import Summits.QuantumFields.YangMills.Theses.UniversalDetector
import Summits.QuantumFields.YangMills.Theorems.UniversalDetectorHankelCeiling
import Summits.QuantumFields.YangMills.Theorems.UniversalDetectorHankelLongitudinal
import Summits.QuantumFields.YangMills.Theorems.UniversalDetectorBlindDetector
import Summits.QuantumFields.YangMills.Theorems.UniversalDetectorSchemeEdgeBitOfEntries

/-!
# Route `UniversalDetector`: `NT` FROM exactly the two remaining cruxes of LINE g11-1 «blind detector» —
`SchemeEdgeBit` (stmt-QuantumFields-24146) and the residual `SkewAtEdgeScheme` (stmt-QuantumFields-24149)

Ideator seat ym-idea-8 g11 (lens «dual»).  Every support item in the cone of the route's certified `closes` (rev 10/11,
commit c7f46733e40a) is now in the tree BY NAME: `HankelCeiling` (`universalDetector_hankelCeiling`, 24000),
`HankelLongitudinal` (`universalDetector_hankelLongitudinal`, 24001) and — since 2026-08-29T08:06Z — `BlindDetector`
(`Theorems.universalDetector_blindDetector_proof`, 24148, p708125: blind sequential extraction p707587 ★ ym-spine-19353-p1 g26,
blind OS/Laplace rigidity p705845 ym-line-sfw-p2-w4 g22, composition p707667 this seat).  Hence, as an implication in the tree:

  `nt_of_cruxes : SchemeEdgeBit → SkewAtEdgeScheme → BalabanLadder.NT`,

and, through the landed entry chain `Theorems/UniversalDetectorSchemeEdgeBitOfEntries.lean` (p704791), the same from each
documented stronger entry (`PlaneTightScheme` 23250, `SchemeEdgeLaws` 23999, `SchemeCurvatureLaws` 24087) in place of
`SchemeEdgeBit` — so the ledger census may count the route's open debt as «24146 (UV engine node; count once with the spine's
E0′) + 24149 (NT clause (ii) residual)», nothing more.

HONEST LABEL: implications only; neither crux is proved; `NT`, rung R2a and the Yang–Mills mass gap are NOT proved.
-/

set_option autoImplicit false

namespace Summit.QuantumFields.YangMills.Cruxes.UniversalDetectorBlindDetector

open Summit.QuantumFields.YangMills.Theses.UniversalDetector

/-- **`NT` from exactly the route's two open cruxes** `SchemeEdgeBit` (24146) and `SkewAtEdgeScheme` (24149). -/
theorem nt_of_cruxes (hB : SchemeEdgeBit) (h5 : SkewAtEdgeScheme) :
    Summit.QuantumFields.YangMills.Theses.BalabanLadder.NT :=
  closes hB
    Summit.QuantumFields.YangMills.Cruxes.UniversalDetectorHankel.universalDetector_hankelCeiling
    Summit.QuantumFields.YangMills.Cruxes.UniversalDetectorHankel.universalDetector_hankelLongitudinal
    Summit.QuantumFields.YangMills.Theorems.universalDetector_blindDetector_proof h5

/-- `NT` from the entry `PlaneTightScheme` (23250) and the residual. -/
theorem nt_of_planeTightScheme (hP : PlaneTightScheme) (h5 : SkewAtEdgeScheme) :
    Summit.QuantumFields.YangMills.Theses.BalabanLadder.NT :=
  nt_of_cruxes (Summit.QuantumFields.YangMills.Theorems.UniversalDetectorEntries.schemeEdgeBit_of_planeTightScheme hP) h5

/-- `NT` from the entry `SchemeEdgeLaws` (23999) and the residual. -/
theorem nt_of_schemeEdgeLaws (hE : SchemeEdgeLaws) (h5 : SkewAtEdgeScheme) :
    Summit.QuantumFields.YangMills.Theses.BalabanLadder.NT :=
  nt_of_cruxes (Summit.QuantumFields.YangMills.Theorems.UniversalDetectorEntries.schemeEdgeBit_of_schemeEdgeLaws hE) h5

/-- `NT` from the strongest documented entry `SchemeCurvatureLaws` (24087) and the residual. -/
theorem nt_of_schemeCurvatureLaws (hK : SchemeCurvatureLaws) (h5 : SkewAtEdgeScheme) :
    Summit.QuantumFields.YangMills.Theses.BalabanLadder.NT :=
  nt_of_cruxes (Summit.QuantumFields.YangMills.Theorems.UniversalDetectorEntries.schemeEdgeBit_of_schemeCurvatureLaws hK) h5

end Summit.QuantumFields.YangMills.Cruxes.UniversalDetectorBlindDetector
────────────────────────────────────────
» Instructions for the task
Copy out each line of the data above, exactly, if it lies between the line holding "documented stronger entry" and the line holding "set_option autoImplicit false", inclusive; copy no other line.

» Exercise output
documented stronger entry (`PlaneTightScheme` 23250, `SchemeEdgeLaws` 23999, `SchemeCurvatureLaws` 24087) in place of
`SchemeEdgeBit` — so the ledger census may count the route's open debt as «24146 (UV engine node; count once with the spine's
E0′) + 24149 (NT clause (ii) residual)», nothing more.

HONEST LABEL: implications only; neither crux is proved; `NT`, rung R2a and the Yang–Mills mass gap are NOT proved.
-/

set_option autoImplicit false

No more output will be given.